When collected, the data may appear to be a mere collection of numbers, with little apparent trends. It is first necessary to order those numbers. One method is to count the times a number falls within a range increment. For example, in tossing a coin, one would count the number of Heads and Tails (eliminating the possibility of it landing on its edge). Coin flipping is nominal data, and thus would only have two alternatives. Should we flip the coin 100 times, we could count the number of times it lands Heads and the number of Tails. We would thus accumulate data relative to the categories available. A simple table of the grouping would be known as a frequency distribution , for example:

 Coin Face Frequency Heads 45 Tails 55 Total 100

Similarly, if we examine the following numbers; 3,5,4,2,5,6,2,4,4, several things are apparent. First, the data needs to be grouped and the first task is to establish an increment for the categories. Let us group the data according to integers, with no rounding of decimals. We can construct a table which groups the data.

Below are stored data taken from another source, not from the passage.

import Literature.MathematicalPhysics.QuantumFieldTheory.Balaban1983to89.B2Eq276DerivHiggsRegion
import Literature.MathematicalPhysics.QuantumFieldTheory.Balaban1983to89.B2Eq273NeumannLocality

/-!
# `Balaban1983to89.B2Eq274DerivHiggsRegion` — [Balaban1982Higgs2] Lemma 2.4, proof steps **(2.69)–(2.70), (2.74) «for the
# derivative»** p. 572–573 ON THE (Higgs)₂,₃ CARRIER OF RECORD: gauging the CONSTANT configuration `A₀` away UNDER THE COVARIANT
# DERIVATIVE — the structure `(D^η_{A₀}(a_kG_k(□, A₀)Q_k^*(A₀)□₁φ))(b) = U(A₀(Γ_{b₋,o}))·(a_k∂^ηG_k(□, 0)Q_k^*□₁φ′)(b)` of the main term
# of (2.77) («(D^η_{A^{(k)}}φ^{(k)})(b) = U(A₀(Γ_{b₋,y}))(a_k∂^ηG_k(□, 0)Q_k^*□₁φ′)(b) + O((Lᵏε)^{κ₀}), b ⊂ □»), from print's (2.70)
# «(D^η_{A₀}φ₀)(b) = U(A₀(Γ_{b₋,y}))(∂^ηφ′₀)(b)» — on the carrier by p23's F1/F2 (`B2Eq273GaugeCovariance` gauge covariance of
# (2.56) and of its covariant derivative, `B2Eq273NeumannLocality` locality of the Neumann operators in the field) — and, combined with
# own D3′ `B2Eq276DerivHiggsRegion`, the bound «(2.76) for the derivative» AT THE CONSTANT FIELD `A₀`

statement-level skeleton of published theorems with citation tags; proofs where landed; nothing here is a claim
about the Yang–Mills mass gap

PDF held: `paper:balaban1982-cmp86-higgs23-ii` (journal page = PDF page + 554), p. 572 [PDF 18] ((2.69)–(2.70)), p. 573 [PDF 19]
((2.73)–(2.74), (2.77)), re-read this session on the ×2/×4 renders `run/shared/lean/pub/pub-balaban/b2b-balaban-ref1/pages/
1982-cmp86-higgs23-II/1982-cmp86-higgs23-II-p018-x2.png` / `…-p019-x2.png` / `…-p019-x4.png`.

CITATION HEADER (lean-in-tree rule).  T. Bałaban, *(Higgs)₂,₃ quantum fields in a finite volume. II. An upper bound*,
Commun. Math. Phys. **86** (1982) 555–594, doi:10.1007/bf01214890 [Balaban1982Higgs2]; operators of T. Bałaban, *(Higgs)₂,₃
quantum fields in a finite volume. I. A lower bound*, Commun. Math. Phys. **85** (1982) 603–626 [Balaban1982Higgs1] AS TYPED by the
typer (`HiggsLattice`, `HiggsAveraging`, `HiggsCovariance`, `HiggsGaugeInvariance`, `B2Eq255Concrete`).  Cell `lit-balaban` (HOME
`run/shared/lean/pub/lit-balaban/`), reader/typer seat **r14** gen 21 (B2 second reader; unit `lit-balaban-r14-g21`; free-target protocol
G.5-34(d): the derivative lane D2′/D3′/D4′/D5 of row B2.Lem2.4 — owner r02 WELCOME 2026-08-23T07:13Z, p23 «no priority claimed» 07:20Z);
SKELETON row **B2.Lem2.4** (Lemma 2.4 (2.65)–(2.66) p. 572; fold owner r02, second reader r14; decl of record `B2.Lemma24Printed`, head
`proved p250408 · …` UNCHANGED — cells-only member; brick D2′ of the located-residue item «the derivative clause (2.66)/(2.77)»).
Cross-references: rows **B1.Eq1.7**/**B1.Eq1.8** (gauge covariance of `D^ε_A`: the typer's `HiggsGaugeInvariance.covDeriv_gauge`),
**B2.Eq2.55** ((2.56)).  USED BY NAME, never restated: p23's F1 `B2Eq273GaugeCovariance.{covDeriv_bgScalar256_gauge, constVec,
cornerGauge, seamField, gaugeVec_cornerGauge, gaugeVec_neg_gaugeVec, U_cornerGauge, norm_rot_apply}`, p23's F2
`B2Eq273NeumannLocality.{bgScalar256_congr, seamField_eq_zero_of_inside}`, the typer's `HiggsGaugeInvariance.{rot, gaugeVec, rot_neg_rot,
norm_U}`, `B2Eq255Concrete.{bgScalar256, underRegion, mem_underRegion}`, `HiggsCovariancePos.Inside`, own D3′
`B2Eq276DerivHiggsRegion.eq276_deriv_zero_region`, r14's `B1Ineq234Concrete.tdist_self` / `B1Ineq234LevelZero.tdist_shift_le_one`.

WHAT IS PRINTED (pp. 572–573 [PDF 18–19]).  *«Now the constant field A₀ can be "gauged out" from the last expression above. We use a
gauge transformation defined on □ by the formula φ₀(x) = U(A₀(Γ_{x,y}))φ′₀(x), x ∈ □, … We consider the terms determining the corresponding
quadratic form: (D^η_{A₀}φ₀)(b) = η⁻¹(U(A₀,_b)U(A₀(Γ_{b₊,y}))φ′₀(b₊) − U(A₀(Γ_{b₋,y}))φ′₀(b₋)) = U(A₀(Γ_{b₋,y}))η⁻¹(U(A₀(Γ_{y,b₋} ∪ b ∪
Γ_{b₊,y}))φ′₀(b₊) − φ′₀(b₋)), (2.69) but the contour Γ_{y,b₋} ∪ b ∪ Γ_{b₊,y} is closed and bounds some surface Σ ⊂ □, so using Stokes'
theorem we have A₀(Γ_{y,b₋} ∪ b ∪ Γ_{b₊,y}) = A₀(∂Σ) = ∂^ηA₀(Σ) = 0, hence (D^η_{A₀}φ₀)(b) = U(A₀(Γ_{b₋,y}))(∂^ηφ′₀)(b), and |(D^η_{A₀}φ₀)(b)|² =
|(∂^ηφ′₀)(b)|² for b ⊂ □. (2.70) … Together with the gauge transformation of the propagators we make the corresponding transformation
of the field φ, i.e. φ(y′) = U(A₀(Γ_{y′,y}))φ′(y′). Then the last expression in (2.68) transforms itself as follows
(a_kG_k(□, A₀)Q_k^*(A₀)□₁φ)(x) = U(A₀(Γ_{x,y}))(a_kG_k(□, 0)Q_k^*□₁φ′)(x). (2.74) … It was mentioned several times that the corresponding
equalities hold for the covariant derivatives of φ^{(k)} and we have (D^η_{A^{(k)}}φ^{(k)})(b) = U(A₀(Γ_{b₋,y}))(a_k∂^ηG_k(□, 0)Q_k^*□₁φ′)(b)
+ O((Lᵏε)^{κ₀}), b ⊂ □. (2.77)»* (the last display transcribed from the renders p019; the text layer's «bcΠ-» is «b ⊂ □.»).

THE ARGUMENT (on the carrier).  p23's F1 proves, for EVERY gauge `λ`, field `A` and regions, the covariance of the typer's (2.56)
`φ^{(k)}[A − ∂λ, U(λ_k)φ] = U(λ)φ^{(k)}[A, φ]` (`bgScalar256_gauge`) and — with the typer's (I.1.7) covariance `D^ε_{A−∂λ}(U(λ)f)(b) =
U(λ(b₋))(D^ε_Af)(b)` — of its covariant derivative (`covDeriv_bgScalar256_gauge`).  For print's constant `A₀ = constVec c` take `λ = −λ_o`,
`λ_o(z) = εΣ_μ c_μ n_μ(z − o)` the corner gauge (F1 §7): `A₀ + A′ = (A′ + (A₀ − ∂λ_o)) − ∂(−λ_o)` (`gaugeVec_neg_gaugeVec`, `gaugeVec_cornerGauge`),
so `D^ε_{A₀+A′}φ^{(k)}[A₀ + A′, φ](b) = U(−λ_o(b₋))·D^ε_{A′+seam}φ^{(k)}[A′ + seam, φ′](b)`, `φ′ = U(λ_{o,k})φ`, `seam = A₀ − ∂λ_o` the seam
field (zero on every non-wrapping bond).  On a region `Ω = Bᵏ(□₂)` lying in the window above `o` every inside bond is off the seam (F2
`seamField_eq_zero_of_inside`), the background field does not see the field off `Ω` (F2 `bgScalar256_congr`) and `(D^ε_Bf)(b)` depends on `B`
only through `B_b` — hence for `b` inside `Ω`: `D^ε_{A₀+A′}φ^{(k)}[A₀ + A′, φ](b) = U(A₀(Γ_{b₋,o}))·D^ε_{A′}φ^{(k)}[A′, φ′](b)`, print's case
being `A′ = 0` — the main term of (2.77) EXACTLY; norms agree (`|U| = 1`), and own D3′ bounds the right side.

WHAT THIS FILE PROVES (kernel-checked, zero `sorry`; theorems only — NO definition, NO `Prop`-valued fact; axioms standard).
 §1 `covDeriv_congr_bond` (`(D^ε_Bf)(b)` depends on `B` only through `B_b`), `inside_of_depth` (both ends of `⟨x, x+εe_μ⟩` lie in `Ω` when
    the unit ball about `x` does).
 §2 **`covDeriv_bgScalar256_constVec`** — (2.69)–(2.70)/(2.74) for the derivative, EXACT on the whole torus with the seam field:
    `D^ε_{A₀+A′}φ^{(k)}_{Λ₂,Λ₆}[A₀ + A′, φ](b) = U(A₀(Γ_{b₋,o}))·D^ε_{A′+seam}φ^{(k)}_{Λ₂,Λ₆}[A′ + seam, φ′](b)` (every `Λ₂, Λ₆, A′, φ, b, o`).
 §3 **`covDeriv_bgScalar256_constVec_local`** / **`covDeriv_bgScalar256_constVec_zero`** — the same on `Ω = Bᵏ(□₂)` in the window above `o`,
    `□₁ ⊆ □₂`, for the bonds inside `Ω`: the seam field dropped (print's (2.77) main term, `A′ = 0`);
    **`norm_covDeriv_bgScalar256_constVec_zero`** (`‖D^ε_{A₀}φ^{(k)}[A₀, φ](b)‖ = ‖D^ε_0φ^{(k)}[0, φ′](b)‖`, print's (2.70) «|(D^η_{A₀}φ₀)(b)|² =
    |(∂^ηφ′₀)(b)|²» for the background field).
 §4 **`eq276_deriv_const_region`** — «(2.76) for the derivative» AT THE CONSTANT FIELD: own D3′ `eq276_deriv_zero_region` transported by §3:
    `‖(D^ε_{A₀}(a_kG_k(□, A₀)Q_k^*(A₀)□₁φ))(b)‖ ≤ a_k·C₁·(Lᵏε)⁻¹·(4K₀λ′ + e^{−ρ/(4K₀)}|φ(ȳ)|)`, `λ′` the Lipschitz modulus about `ȳ` on `□₁` of the
    GAUGED field `φ′ = U(λ_{o,k})φ` — D3′'s statement word for word except: the field `0 ↦ constVec c` (both occurrences), `+ (o : Site P 0)`
    with the window hypothesis of F2, the Lipschitz hypothesis on `φ ↦ φ′ := rot C (λ_o ∘ toFinest) φ`, and `‖φ(ȳ)‖` kept (`= ‖φ′(ȳ)‖`).

HONEST SCOPE / DIFFERENCES FROM PRINT (recorded, not hidden; one sentence each).  (a) GAUGE BASE POINT: the corner `o` of a window
containing `□` instead of print's `y` (F1's HONEST SCOPE (c): the two gauge functions differ on `□` by the constant `εA₀(Γ_{o,y})`, immaterial
for (2.70)/(2.74)/(2.77)); the factor is written `U(A₀(Γ_{b₋,o}))` = `C.U ε (−contourSum A₀ o b₋)` as in F2.  (b) WINDOW: `Ω = Bᵏ(□₂)` must lie
in the window above `o` (no site on the hyperplanes `z_μ = o_μ − ε`) — F2's hypothesis, discharged for a proper box of `k`-sites by F2's
`window_of_kbox`; print's `□` is such a box around `y`.  (c) §2 is exact on the whole torus WITH the seam field `A₀ − ∂λ_o` (the holonomy of
the constant field around the torus); §3 drops it only inside `Ω`.  (d) §4 is ZERO-EXTERNAL-`A′` («A′ = 0», print's (2.74)/(2.77)) and the
MAIN TERM only: the `O((Lᵏε)^{κ₀})` remainder of (2.77) ((2.67)/(2.68) for the derivative) and the assembly to (2.66) are NOT here — (2.67)
for the derivative IS in the tree (p23's `B2Eq267HiggsRegion.eq267_deriv_higgs_region`), (2.68) for the derivative and the assembly are
the later bricks D4′/D5; the Lipschitz modulus `λ′` of the gauged field is a free letter (print: «|φ′(y″) − φ′(y′)| ≦ O(1)p(Lᵏε)», fed by name from
(2.55)₃ through F6's `cov_const_of_cov_barA` in the value clause — the same reading applies here and is the assembly's business).
(e) Everything else as in D3′ (ε-lattice currency `(Lᵏε)⁻¹`, block of the bond = block of `b₋`, depth `2r_S + 2LᵏK₀(d+1) + 1`, constants
F3′'s/p17's, nothing minted).  NOT summit progress.
-/

open scoped BigOperators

 Integer Frequency Total(Integer x Frequency) 1 0 0 2 2 4 3 1 3 4 3 12 5 2 10 6 1 6 Totals 9 31

This data can be plotted as follows:

Figure B.1. Plot of frequency distribution

### MEAN, MEDIAN AND MODE

From the data, we can now define and compute three important parameters of statistics.

Definition
The mean: The average of all the values obtained. It is computed by the sum of all of the values ( x), divided by the number of values (n). The sum of all numbers is 31, while there are 9 values, thus, the mean is 3.44.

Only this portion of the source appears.